How Do Analysts See LifeHealthcare Group Limited (ASX:LHC) Performing In Next 12 Months?
Simply Wall St
August 16, 2017
LifeHealthcare Group Limited (ASX:LHC) is expected to deliver a high single-digit 7.04% in earnings growth per share over the next year. Presently, with an EPS of $0.17, we can expect an upcoming EPS of around $0.19. A positive earnings growth may please investors on the surface, but it’s important to compare this expectation to LHC’s track record. This will give investors context as to whether the growth prospect is justified and bolstered by past trends. I am going to look at the latest data on LHC to assess whether this expected growth is reasonable. Check out our latest analysis for LifeHealthcare Group
How is LHC going to perform in the future?

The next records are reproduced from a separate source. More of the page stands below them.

import Summits.QuantumFields.BalabanUV.Beta.GAN24.CapacitanceEndpoint
import Summits.QuantumFields.BalabanUV.Beta.GAN24.ReadingWeightCrossSums
import Summits.QuantumFields.BalabanUV.Beta.GAN24.FieldBlockResponse

/-!
# `BalabanUV.Beta.GAN24.ForceSourceBounds` — binder row G-an2-4 / (CONV-C), road P1-fibre, leaf **P1-L09** `FibreUniformBound`, part H1 (a), file 1/2
# (and the analytic content of part H3): the CAPACITANCE RIGHT-HAND SIDES of the unit FORCE source `f̂ = fhatF N M p l y′` on the punctured real zone

NOT IN PRINT; OUR PROOF ATTEMPT.  HONEST FRAMING (cell contract, verbatim): «discharging `BetaPertH` makes Bałaban's UV stability UNCONDITIONAL — a real
constructive-QFT result; it is NOT the continuum limit and NOT the Clay problem.»  HONEST DEPENDENCY (verbatim): «continuum YM on T⁴ ⇐ BetaPertH ∧ nine spine
estimates (0/9 proved); BetaPertH ⇐ (D1) ∧ (D4) ∧ CAP+tail; G-an2-4 gates asym, D1 and NE2/3/4.»  [folklore] bookkeeping over LANDED inputs BY NAME — leaf-12's
zero-alias Jordan bounds (`CapacitanceScalarBounds.le_sq_mul_lapR_zero`), my lineage's cross sums (`ReadingWeightCrossSums.offZero_SsAl_srcW_sum_le`, the
`three_halves` engine) and typer row P1-Y09b (`ReadingWeightSums`); no new estimate idea, no cited fact, no wall binder, no `def`.  NOT summit progress; nothing
of (CONV-C)'s K-slot `GAN24.CombesThomas.ConvCK 3 Lc` is discharged here; 0 wall binders instantiated; NOT `BetaPertH`, NOT continuum, NOT Clay.

## Setting (currency of typer row P1-T00 `GAN24/AliasObjects`; nothing re-defined)
`D N M : ℕ`, `0 < M ≤ N` (`N = M·Lc` downstream), real Brillouin momentum `q ∈ [−π, π]^D ∖ {0}`, `p = ofRealVec q`, `|q|² = momSq q`; the unit FORCE source of the
field leg `(l, y′)` in alias amplitudes `f̂ = fhatF N M p l y′` (`f̂(m) = srcW(m, l, y′)·e_l`) with NO constraint source (`ĉ = 0`); `r := N/M`, `C := aliasWtConst D`.

## What is proved
* §1 the source: `norm_fhatF_le`, `dot_fhatF`, and the transverse-projection bound `‖(Π⊥_m f̂(m))_κ‖ ≤ 2‖srcW(m)‖` (`norm_piPerp_fhatF_le`; `‖∂_κ‖‖∂♭_l‖ ≤ ‖L_m‖` at real `p`);
  elementary size facts at real momentum: `‖S(m)‖ ≤ N^D`, `‖s_κ(m)‖ ≤ N`, `‖srcW(m)‖ = ‖N^D srcW(m)‖/N^D ≤ 1/N^D`, and the ZERO-ALIAS denominators
  `1/‖L_0‖ ≤ π²N²/(4|q|²)`, `1/√‖L_0‖ ≤ πN/(2√|q|²)` (Jordan, leaf-12 BY NAME).
* §2 the capacitance right-hand sides of `f̂` (`ĉ = 0`):
  **`momSq_mul_sum_norm_srcPhi_le`**: `|q|² · Σ_κ ‖srcPhi N p f̂ 0 κ‖ ≤ D·N³·(π²/4 + |q|²·r^{D+1}·C)`;
  **`momSq32_mul_norm_srcC_le`**:     `|q|²√|q|² · ‖srcC N p f̂‖ ≤ N³·(π³/8 + |q|²√|q|²·r^{D+1}·C/2)`
  (zero alias by Jordan — it carries the `1/|q|²`, `1/|q|³` poles that the capacitance orders `|q|²`, `|q|³` of row L08 absorb; nonzero aliases by the cross sums).
File 2/2 `GAN24/ForceSourceFeedback` feeds these into leaf-20's `CapacitanceEndpoint.norm_phiSol_le/norm_cSol_le`: `‖φ‖, ‖c‖ = O(N^{−(D+1)})`.
Unit `b2b-balaban-gan24-formalise-leaf-03` (G-an2-4 formalisation swarm, leaf prover 03, gen 6), 2026-08-20.
-/


noncomputable section

open Complex Finset
open scoped BigOperators Real ComplexConjugate

namespace Summit.QuantumFields.BalabanUV.Beta.GAN24.ForceSourceBounds

open Literature.Probability.LatticeModels (TorusSite)
open Literature.MathematicalPhysics.QuantumFieldTheory.Balaban1983to89.B4Strip (ofRealVec)
open Literature.MathematicalPhysics.QuantumFieldTheory.King1986 (momSq momSq_nonneg momSq_le_card_mul_pi_sq)
open AliasWeights (sinWt kfine sinWt_pos sinWt_le_one)
open AliasWeightsSum (lapR lapR_nonneg aliasWtConst)
open FibreBlockSolve (dot)
open AliasObjects (SAl sAl sbAl chiAl dAl dbAl LAl piPerp reg reg_eq_univ srcW readW srcPhi srcC phiSol cSol fhatF conj_ofRealVec dbAl_eq_conj)
open CapacitanceScalarBounds (momSq_pos le_sq_mul_lapR_zero lapR_zero_pos)
open CapacitanceScalarDictionary (LAl_ofRealVec_ne_zero)
open ReadingWeightSums (norm_srcW_le_one)
open ReadingWeightCrossSums (norm_LAl_ofRealVec norm_LAl_mul_sqrt_eq norm_natPow_mul_srcW_eq norm_SAl_sq_le norm_sAl_sq_le_sq
  norm_natPow_mul_srcW_sq_le_prod offZero_SsAl_srcW_sum_le offZero_weighted_sum_three_halves_le prod_sinWt_nonneg)
open CapacitanceEndpointBlocks (cPP cPc ccc cPP_pos cPc_pos ccc_pos)
open CapacitanceEndpoint (norm_phiSol_le norm_cSol_le)

variable {D N : ℕ} [NeZero N]

/-! ## §1 The unit force source and elementary sizes at real momentum -/

/-- [folklore] Unfolding: `f̂(m)_κ = srcW(m, l, y′)` if `κ = l`, else `0`. -/
theorem fhatF_apply (M : ℕ) (p : Fin D → ℂ) (l : Fin D) (y' : Fin D → ℤ) (m : TorusSite D N) (κ : Fin D) :
    fhatF N M p l y' m κ = if κ = l then srcW N M p m l y' else 0 := rfl

/-- [folklore] `‖f̂(m)_κ‖ ≤ ‖srcW(m, l, y′)‖`. -/
theorem norm_fhatF_le (M : ℕ) (p : Fin D → ℂ) (l : Fin D) (y' : Fin D → ℤ) (m : TorusSite D N) (κ : Fin D) :
    ‖fhatF N M p l y' m κ‖ ≤ ‖srcW N M p m l y'‖ := by
  rw [fhatF_apply]
  split_ifs
  · exact le_rfl
  · rw [norm_zero]; exact norm_nonneg _

/-- [folklore] `u · f̂(m) = u_l · srcW(m, l, y′)`. -/
theorem dot_fhatF (M : ℕ) (p : Fin D → ℂ) (l : Fin D) (y' : Fin D → ℤ) (m : TorusSite D N) (u : Fin D → ℂ) :
    dot u (fhatF N M p l y' m) = u l * srcW N M p m l y' := by
  unfold dot
  simp only [fhatF_apply, mul_ite, mul_zero]
  rw [Finset.sum_ite_eq' Finset.univ l]
  simp

/-- [folklore] **TRANSVERSE PROJECTION OF THE FORCE SOURCE** at real momentum, any class with `L_m ≠ 0`:
`‖(Π⊥_m f̂(m))_κ‖ ≤ 2·‖srcW(m, l, y′)‖` (`‖∂_{mκ}‖·‖∂♭_{ml}‖ ≤ ‖L_m‖`, both factors `≤ √‖L_m‖` by `FieldBlockResponse.norm_dAl_le_sqrt`). -/
theorem norm_piPerp_fhatF_le (M : ℕ) {q : Fin D → ℝ} {m : TorusSite D N} (hL : LAl N (ofRealVec q) m ≠ 0)
    (l : Fin D) (y' : Fin D → ℤ) (κ : Fin D) :
    ‖piPerp (dAl N (ofRealVec q) m) (dbAl N (ofRealVec q) m) (LAl N (ofRealVec q) m) (fhatF N M (ofRealVec q) l y' m) κ‖
      ≤ 2 * ‖srcW N M (ofRealVec q) m l y'‖ := by
  have hp : ∀ μ, conj (ofRealVec q μ) = ofRealVec q μ := conj_ofRealVec q
  have hLpos : 0 < ‖LAl N (ofRealVec q) m‖ := norm_pos_iff.2 hL
  have hd : ‖dAl N (ofRealVec q) m κ‖ ≤ Real.sqrt ‖LAl N (ofRealVec q) m‖ := FieldBlockResponse.norm_dAl_le_sqrt hp m κ
  have hdb : ‖dbAl N (ofRealVec q) m l‖ ≤ Real.sqrt ‖LAl N (ofRealVec q) m‖ := by
    rw [dbAl_eq_conj hp m l, Complex.norm_conj]
    exact FieldBlockResponse.norm_dAl_le_sqrt hp m l
  set w := ‖srcW N M (ofRealVec q) m l y'‖ with hw
  have h1 : ‖fhatF N M (ofRealVec q) l y' m κ‖ ≤ w := norm_fhatF_le M _ l y' m κ
  have hprod : ‖dAl N (ofRealVec q) m κ‖ * ‖dbAl N (ofRealVec q) m l‖ ≤ ‖LAl N (ofRealVec q) m‖ := by
    calc ‖dAl N (ofRealVec q) m κ‖ * ‖dbAl N (ofRealVec q) m l‖
        ≤ Real.sqrt ‖LAl N (ofRealVec q) m‖ * Real.sqrt ‖LAl N (ofRealVec q) m‖ :=
          mul_le_mul hd hdb (norm_nonneg _) (Real.sqrt_nonneg _)
      _ = ‖LAl N (ofRealVec q) m‖ := Real.mul_self_sqrt hLpos.le
  have h2 : ‖dAl N (ofRealVec q) m κ * dot (dbAl N (ofRealVec q) m) (fhatF N M (ofRealVec q) l y' m) / LAl N (ofRealVec q) m‖ ≤ w := by
    rw [dot_fhatF, norm_div, norm_mul, norm_mul, div_le_iff₀ hLpos]
    calc ‖dAl N (ofRealVec q) m κ‖ * (‖dbAl N (ofRealVec q) m l‖ * ‖srcW N M (ofRealVec q) m l y'‖)
        = (‖dAl N (ofRealVec q) m κ‖ * ‖dbAl N (ofRealVec q) m l‖) * w := by rw [hw]; ring
      _ ≤ ‖LAl N (ofRealVec q) m‖ * w := mul_le_mul_of_nonneg_right hprod (norm_nonneg _)
      _ = w * ‖LAl N (ofRealVec q) m‖ := mul_comm _ _
  unfold piPerp
  calc ‖fhatF N M (ofRealVec q) l y' m κ -
          dAl N (ofRealVec q) m κ * dot (dbAl N (ofRealVec q) m) (fhatF N M (ofRealVec q) l y' m) / LAl N (ofRealVec q) m‖
      ≤ ‖fhatF N M (ofRealVec q) l y' m κ‖ +
          ‖dAl N (ofRealVec q) m κ * dot (dbAl N (ofRealVec q) m) (fhatF N M (ofRealVec q) l y' m) / LAl N (ofRealVec q) m‖ :=
        norm_sub_le _ _
    _ ≤ w + w := add_le_add h1 h2
    _ = 2 * w := by ring

/-- [folklore] `‖S(m)‖ ≤ N^D` at real momentum. -/
theorem norm_SAl_le (q : Fin D → ℝ) (m : TorusSite D N) : ‖SAl N (ofRealVec q) m‖ ≤ (N : ℝ) ^ D := by
  have h := norm_SAl_sq_le (N := N) q m
  have h1 : ‖SAl N (ofRealVec q) m‖ ^ 2 ≤ ((N : ℝ) ^ D) ^ 2 := by
    calc ‖SAl N (ofRealVec q) m‖ ^ 2 ≤ ((N : ℝ) ^ 2) ^ D * ∏ i, sinWt N (kfine N q m i) := h
      _ ≤ ((N : ℝ) ^ 2) ^ D * 1 := mul_le_mul_of_nonneg_left
          (Finset.prod_le_one (fun i _ => (sinWt_pos _ _).le) fun i _ => sinWt_le_one _ _) (by positivity)
      _ = ((N : ℝ) ^ D) ^ 2 := by rw [mul_one, ← pow_mul, ← pow_mul, mul_comm]
  exact (pow_le_pow_iff_left₀ (norm_nonneg _) (by positivity) two_ne_zero).1 h1

/-- [folklore] `‖s_κ(m)‖ ≤ N` at real momentum. -/
theorem norm_sAl_le (q : Fin D → ℝ) (m : TorusSite D N) (κ : Fin D) : ‖sAl N (ofRealVec q) m κ‖ ≤ N :=
  (pow_le_pow_iff_left₀ (norm_nonneg _) (Nat.cast_nonneg N) two_ne_zero).1 (norm_sAl_sq_le_sq q m κ)

/-- [folklore] `‖srcW(m)‖ = ‖N^D·srcW(m)‖ / N^D`. -/
theorem norm_srcW_eq (M : ℕ) (q : Fin D → ℝ) (m : TorusSite D N) (l : Fin D) (y' : Fin D → ℤ) :
    ‖srcW N M (ofRealVec q) m l y'‖ = ‖(N : ℂ) ^ D * srcW N M (ofRealVec q) m l y'‖ / (N : ℝ) ^ D := by
  have hN : (0 : ℝ) < (N : ℝ) ^ D := pow_pos (Nat.cast_pos.2 (Nat.pos_of_ne_zero (NeZero.ne N))) D
  rw [norm_mul, norm_pow, Complex.norm_natCast, eq_div_iff hN.ne', mul_comm]

/-- [folklore] `‖srcW(m)‖ ≤ 1/N^D` at real momentum (`0 < M`; typer row P1-Y09b's `norm_srcW_le_one`). -/
theorem norm_srcW_le {M : ℕ} (hM : 0 < M) (q : Fin D → ℝ) (m : TorusSite D N) (l : Fin D) (y' : Fin D → ℤ) :
    ‖srcW N M (ofRealVec q) m l y'‖ ≤ 1 / (N : ℝ) ^ D := by
  rw [norm_srcW_eq]
  exact div_le_div_of_nonneg_right (norm_srcW_le_one hM q m l y') (by positivity)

Earnings per share are predicted to grow anywhere from $0.17 to $0.22 in a year’s time. This illustrates a relatively optimistic outlook in the near term, with a relatively solid consensus earnings per share growth rate of 7% over the next 1-2 years. In the same period revenue is expected to grow from $122 Million to $137 Million in 2019 and profits (net income) are predicted to slightly grow from $7 Million to $10 Million in 2019, roughly growing 1.4x. Margins are expected to be rather acceptable at 7.39%.

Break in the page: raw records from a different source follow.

/-- **THE SHAPE OF AN ODD FC `P`-CELL BELOW TWELVE** (PROVED): a unit cell, or exactly one charge-2 letter next to three equally
tagged unit letters. -/
theorem oddP_shape_below_twelve (M : LineModel h vN vP) (hh : h < 12) {X : ACell} (hodd : AOddFC X) (hX : vP X) :
    (∀ f, (X f).1 = 1) ∨
      (∃ g, (X g).1 = 2 ∧ (∀ i, i ≠ g → (X i).1 = 1) ∧ (∀ i j, i ≠ g → j ≠ g → (X i).2 = (X j).2)) := by
  obtain ⟨hc, hpar⟩ := hodd
  by_cases hall : ∀ f, (X f).1 = 1
  · exact Or.inl hall
  right
  push Not at hall
  obtain ⟨g, hg⟩ := hall
  have hg2 : (X g).1 = 2 := by
    have := M.fcP_charge_le_two hh hX hc g
    have := hc g
    omega
  refine ⟨g, hg2, fun i hig => ?_, fun i j hig hjg => M.fcP_tags_around_two hh hX hc (le_of_eq hg2.symm) (Ne.symm hig) (Ne.symm hjg)⟩
  by_contra hne
  have hi2 : 2 ≤ (X i).1 := by
    have := hc i
    omega
  have tg : ∀ a b, g ≠ a → g ≠ b → (X a).2 = (X b).2 := fun a b ha hb => M.fcP_tags_around_two hh hX hc (le_of_eq hg2.symm) ha hb
  have ti : ∀ a b, i ≠ a → i ≠ b → (X a).2 = (X b).2 := fun a b ha hb => M.fcP_tags_around_two hh hX hc hi2 ha hb
  have allg : ∀ a, (X a).2 = (X g).2 := by
    intro a
    by_cases hai : a = i
    · rw [hai]
      obtain ⟨b, hbg, hbi⟩ := exists_third g i
      rw [tg i b (Ne.symm hig) hbg.symm]
      exact ti b g hbi.symm hig
    · exact ti a g (fun e => hai e.symm) hig
  rw [allg 0, allg 1, allg 2, allg 3] at hpar
  omega

end LineModel

/-- **NO ODD FC BELOW TEN, abstractly** (PROVED, h-uniform). -/
theorem abstractOddFree_of_lt_ten {h : ℤ} (hh : h < 10) : AbstractOddFree h :=
  fun _ _ M _ hodd => ⟨M.no_oddN_below_twelve (by omega) hodd, M.no_oddP_below_ten hh hodd⟩

/-- **`(OL_h)` FOR EVERY `h < 10` (PROVED, sorry-free, uniformly in `h`)**: no `G₁`-closed RULE-D∕`X+` design supported on two adjacent
LINE alphabets of height `< 10` has an odd fully charged cell.  This puts the `(OL₈)`, `(OL₉)` rows of the census (formerly MACHINE in the crux
workfile's census: `oddline.py 8 G1` UNSAT, LRAT-checked) into the kernel.  `h = 10, 11` are NOT proved in this module: they are proved in the crux workfile `Cruxes/BlochSeedDiscOne/LinePhaseRigidity.lean`
v1.9 Part J (`oddFCFreeLine_of_lt_twelve`), whose tree port is the later chain module `…Nucleus2`. -/
theorem oddFCFreeLine_of_lt_ten {h : ℤ} (hh : h < 10) : OddFCFreeLine h :=
  oddFCFreeLine_of_abstract (abstractOddFree_of_lt_ten hh)

/-- **no odd fully charged `N`-cell below twelve**, design form (PROVED). -/
theorem no_odd_fcN_below_twelve {h : ℤ} (hh : h < 12) {C : MConfig} (hC : LSupport h C) (hG : C.G1Closed) (hD : RuleDMu4Closed C)
    (hX : XPlusClosed C) {Z : MCell} (hZ : Z ∈ C.lower) (hFC : FCc Z) : ¬ OddPat Z.pat := by
  have hM := lineModel_of_config hC hG hD hX
  obtain ⟨X, rfl⟩ := exists_realize (fun f => hC.1 _ hZ f)
  intro hodd
  exact hM.no_oddN_below_twelve hh (aOddFC_of_realize hFC hodd) hZ

/-- **THE UNIT NUCLEUS**: no abstract LINE model at height `h` makes present an odd FC `P`-cell which is a unit cell or has exactly one
charge-2 letter next to three equally tagged unit letters.  At `h = 10` this is ALL that is left of the odd-freeness check
(`abstractOddFree_of_unitNucleus`).  STATUS: in THIS module a typed statement (definition with body) that nothing here proves; it is proved for every
`h < 12` in the crux workfile `Cruxes/BlochSeedDiscOne/LinePhaseRigidity.lean` v1.9 Part J (`abstractOddUnitNucleusFree_of_lt_twelve`, tree port = the later chain
module `…Nucleus2`) and fails at `h = 12` (workfile census). -/
def AbstractOddUnitNucleusFree (h : ℤ) : Prop :=
  ∀ vN vP : ACell → Prop, LineModel h vN vP → ∀ X : ACell, AOddFC X →
    ((∀ f, (X f).1 = 1) ∨
      (∃ g, (X g).1 = 2 ∧ (∀ i, i ≠ g → (X i).1 = 1) ∧ (∀ i j, i ≠ g → j ≠ g → (X i).2 = (X j).2))) → ¬ vP X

Is the growth built on solid basis?
The past can be an insightful indicator for future performance for a stock. We can determine whether this level of expected growth is illustrative of future headwinds or whether the company continues to grapple with higher growth. LHC delivered a relatively lower growth rate of 182.44%, which may indicate a more sustainable level of growth as the company comes off a high-growth period. On the other hand, a more pessimistic outlook questions the company’s ability to continue as a high performer.

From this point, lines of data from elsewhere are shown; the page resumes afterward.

/-- Entries of `X_j = γ T^j γ₁⁻¹`, `γ₁ = (1 0; N 1)`: lower-left `c - N(cj + d)`, lower-right
`cj + d`. [folklore] -/
theorem X_entries (γ γ₁ : SL(2, ℤ)) (hγ₁ : (γ₁ : Matrix (Fin 2) (Fin 2) ℤ) = !![1, 0; (N : ℤ), 1])
    (j : ℤ) :
    (γ * ModularGroup.T ^ j * γ₁⁻¹) 1 0 = γ 1 0 - N * (γ 1 0 * j + γ 1 1) ∧
      (γ * ModularGroup.T ^ j * γ₁⁻¹) 1 1 = γ 1 0 * j + γ 1 1 := by
  have hinv : ((γ₁⁻¹ : SL(2, ℤ)) : Matrix (Fin 2) (Fin 2) ℤ) = !![1, 0; -(N : ℤ), 1] := by
    rw [Matrix.SpecialLinearGroup.coe_inv, hγ₁, Matrix.adjugate_fin_two]
    ext i j'
    fin_cases i <;> fin_cases j' <;> simp
  refine ⟨?_, ?_⟩
  · simp [Matrix.SpecialLinearGroup.coe_mul, hinv, ModularGroup.coe_T_zpow, Matrix.mul_apply,
      Fin.sum_univ_two]
    ring
  · simp [Matrix.SpecialLinearGroup.coe_mul, hinv, ModularGroup.coe_T_zpow, Matrix.mul_apply,
      Fin.sum_univ_two]

/-- If some `X_j = γ T^j γ₁⁻¹` lies in `Γ₀(NM)` then `N ∣ c_γ` and `M ∤ c_γ` (`M` prime,
`gcd(M, N) = 1`). [folklore] -/
theorem dvd_and_not_dvd_of_X_mem (hM : M.Prime) (hMN : M.Coprime N) {γ γ₁ : SL(2, ℤ)}
    (hγ₁ : (γ₁ : Matrix (Fin 2) (Fin 2) ℤ) = !![1, 0; (N : ℤ), 1]) {j : ℤ}
    (hX : γ * ModularGroup.T ^ j * γ₁⁻¹ ∈ Gamma0 (N * M)) :
    (N : ℤ) ∣ γ 1 0 ∧ ¬ (M : ℤ) ∣ γ 1 0 := by
  rw [Gamma0_mem, (X_entries γ γ₁ hγ₁ j).1, ZMod.intCast_zmod_eq_zero_iff_dvd, Nat.cast_mul] at hX
  have hN : (N : ℤ) ∣ γ 1 0 := by
    have h1 : (N : ℤ) ∣ γ 1 0 - N * (γ 1 0 * j + γ 1 1) := (dvd_mul_right _ _).trans hX
    have h2 : (N : ℤ) ∣ N * (γ 1 0 * j + γ 1 1) := dvd_mul_right _ _
    simpa using dvd_add h1 h2
  refine ⟨hN, fun hMc ↦ ?_⟩
  have h1 : (M : ℤ) ∣ γ 1 0 - N * (γ 1 0 * j + γ 1 1) := (dvd_mul_left _ _).trans hX
  have h2 : (M : ℤ) ∣ N * (γ 1 0 * j + γ 1 1) := by
    have := dvd_sub hMc h1
    simpa using this
  have h3 : (M : ℤ) ∣ γ 1 0 * j + γ 1 1 := by
    have hcop : IsCoprime (M : ℤ) (N : ℤ) := by
      rw [Int.isCoprime_iff_gcd_eq_one, Int.gcd_natCast_natCast]; exact hMN
    exact hcop.dvd_of_dvd_mul_left h2
  have h4 : (M : ℤ) ∣ γ 1 1 := by
    have := dvd_sub h3 (hMc.mul_right j)
    simpa using this
  have hdet := Matrix.SpecialLinearGroup.det_coe γ
  rw [Matrix.det_fin_two] at hdet
  have h5 : (M : ℤ) ∣ 1 := by
    rw [← hdet]
    exact dvd_sub (h4.mul_left _) (hMc.mul_left _)
  have hM1 : (M : ℤ) = 1 ∨ (M : ℤ) = -1 := by
    rcases Int.isUnit_iff.mp (isUnit_of_dvd_one h5) with h | h
    · exact Or.inl h
    · exact Or.inr h
  rcases hM1 with h | h
  · exact hM.one_lt.ne' (by exact_mod_cast h)
  · have : (0 : ℤ) ≤ M := Int.natCast_nonneg M
    omega

/-- Conversely, if `N ∣ c_γ` and `M ∤ c_γ` then some `X_j = γ T^j γ₁⁻¹` lies in `Γ₀(NM)`. [folklore] -/
theorem exists_X_mem (hM : M.Prime) (hMN : M.Coprime N) {γ γ₁ : SL(2, ℤ)}
    (hγ₁ : (γ₁ : Matrix (Fin 2) (Fin 2) ℤ) = !![1, 0; (N : ℤ), 1])
    (hN : (N : ℤ) ∣ γ 1 0) (hMc : ¬ (M : ℤ) ∣ γ 1 0) :
    ∃ j : ℤ, γ * ModularGroup.T ^ j * γ₁⁻¹ ∈ Gamma0 (N * M) := by
  haveI := Fact.mk hM
  obtain ⟨c', hc'⟩ := hN
  have hMc' : ((c' : ℤ) : ZMod M) ≠ 0 := by
    rw [Ne, ZMod.intCast_zmod_eq_zero_iff_dvd]
    rintro ⟨e, he⟩
    exact hMc ⟨N * e, by rw [hc', he]; ring⟩
  have hNM : (N : ZMod M) ≠ 0 := by
    rw [Ne, ZMod.natCast_eq_zero_iff]
    intro h
    exact hM.one_lt.ne' (Nat.Coprime.eq_one_of_dvd hMN h)
  set t : ZMod M := ((c' : ZMod M) - (γ 1 1 : ℤ)) * ((N : ZMod M) * (c' : ZMod M))⁻¹ with ht
  refine ⟨(t.val : ℤ), ?_⟩
  rw [Gamma0_mem, (X_entries γ γ₁ hγ₁ _).1, hc', ZMod.intCast_zmod_eq_zero_iff_dvd, Nat.cast_mul]
  -- `N(c' - N c' t - d) ≡ 0 (mod NM)`: enough `c' - N c' t - d ≡ 0 (mod M)`
  have key : ((c' - (N * c' * (t.val : ℤ) + γ 1 1) : ℤ) : ZMod M) = 0 := by
    push_cast
    rw [ZMod.natCast_zmod_val, ht]
    field_simp
    ring
  rw [ZMod.intCast_zmod_eq_zero_iff_dvd] at key
  obtain ⟨e, he⟩ := key
  refine ⟨e, ?_⟩
  have : (N : ℤ) * c' - N * (N * c' * (t.val : ℤ) + γ 1 1) =
      N * (c' - (N * c' * (t.val : ℤ) + γ 1 1)) := by
    ring
  rw [this, he]
  ring

/-- The lower-right residue `(X_j)₁₁ (mod NM)` is the same for all admissible `j`. [folklore] -/
theorem X_apply_one_one_eq (hM : M.Prime) (hMN : M.Coprime N) {γ γ₁ : SL(2, ℤ)}
    (hγ₁ : (γ₁ : Matrix (Fin 2) (Fin 2) ℤ) = !![1, 0; (N : ℤ), 1]) {j j' : ℤ}
    (hX : γ * ModularGroup.T ^ j * γ₁⁻¹ ∈ Gamma0 (N * M))
    (hX' : γ * ModularGroup.T ^ j' * γ₁⁻¹ ∈ Gamma0 (N * M)) :
    (((γ * ModularGroup.T ^ j * γ₁⁻¹) 1 1 : ℤ) : ZMod (N * M)) =
      (((γ * ModularGroup.T ^ j' * γ₁⁻¹) 1 1 : ℤ) : ZMod (N * M)) := by
  have hMc := (dvd_and_not_dvd_of_X_mem hM hMN hγ₁ hX).2
  obtain ⟨c', hc'⟩ := (dvd_and_not_dvd_of_X_mem hM hMN hγ₁ hX).1
  rw [Gamma0_mem, (X_entries γ γ₁ hγ₁ _).1, ZMod.intCast_zmod_eq_zero_iff_dvd, Nat.cast_mul] at hX hX'
  rw [(X_entries γ γ₁ hγ₁ _).2, (X_entries γ γ₁ hγ₁ _).2, ZMod.intCast_eq_intCast_iff_dvd_sub,
    Nat.cast_mul]
  -- `NM ∣ N c (j' - j)` hence `M ∣ j' - j` hence `NM ∣ c (j - j')`
  have h1 : ((N : ℤ) * M) ∣ (N : ℤ) * (γ 1 0 * (j' - j)) := by
    have := dvd_sub hX hX'
    have e : γ 1 0 - N * (γ 1 0 * j + γ 1 1) - (γ 1 0 - N * (γ 1 0 * j' + γ 1 1)) =
        N * (γ 1 0 * (j' - j)) := by ring
    rwa [e] at this
  have hN0 : (N : ℤ) ≠ 0 := by
    rintro h
    rw [h, zero_mul] at hc'
    exact hMc (hc' ▸ dvd_zero _)
  have h2 : (M : ℤ) ∣ γ 1 0 * (j' - j) := (mul_dvd_mul_iff_left hN0).mp h1
  have hprime : Prime (M : ℤ) := Nat.prime_iff_prime_int.mp hM
  have h3 : (M : ℤ) ∣ j' - j := by
    rcases hprime.dvd_or_dvd h2 with h | h
    · exact absurd h hMc
    · exact h
  obtain ⟨e, he⟩ := h3
  refine ⟨c' * e, ?_⟩
  have : γ 1 0 * j' + γ 1 1 - (γ 1 0 * j + γ 1 1) = γ 1 0 * (j' - j) := by ring
  rw [this, he, hc']
  ring

end Cusps

/-! ### Membership of `σ_d X` and `-σ_d X` in `Γ₁(L)` -/

section Membership

variable {L : ℕ}

/-- Entries `(1,0)` and `(1,1)` of a product in `SL₂(ℤ)`. [folklore] -/
theorem mul_apply_one (A X : SL(2, ℤ)) :
    ((A * X) 1 0 : ℤ) = A 1 0 * X 0 0 + A 1 1 * X 1 0 ∧
      ((A * X) 1 1 : ℤ) = A 1 0 * X 0 1 + A 1 1 * X 1 1 := by
  constructor <;> simp [Matrix.SpecialLinearGroup.coe_mul, Matrix.mul_apply, Fin.sum_univ_two]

LHC’s upcoming year could be stronger, given its robust performance in the past year. Imminent headwinds or strains with maintaining high earnings growth could be the attributing problems. But in order to properly assess the opportunity here, we also need to evaluate whether the stock has been over-penalized by the negative sentiment. If the market views the situation worse than it actually is, excessive discounting could make the stock an attractive investment. Is LHC an undervalued gem? Let’s find out in this free analysis report. If you are not interested in LHC anymore, you can use our free platform to see my list of over 150 other stocks with a high growth potential.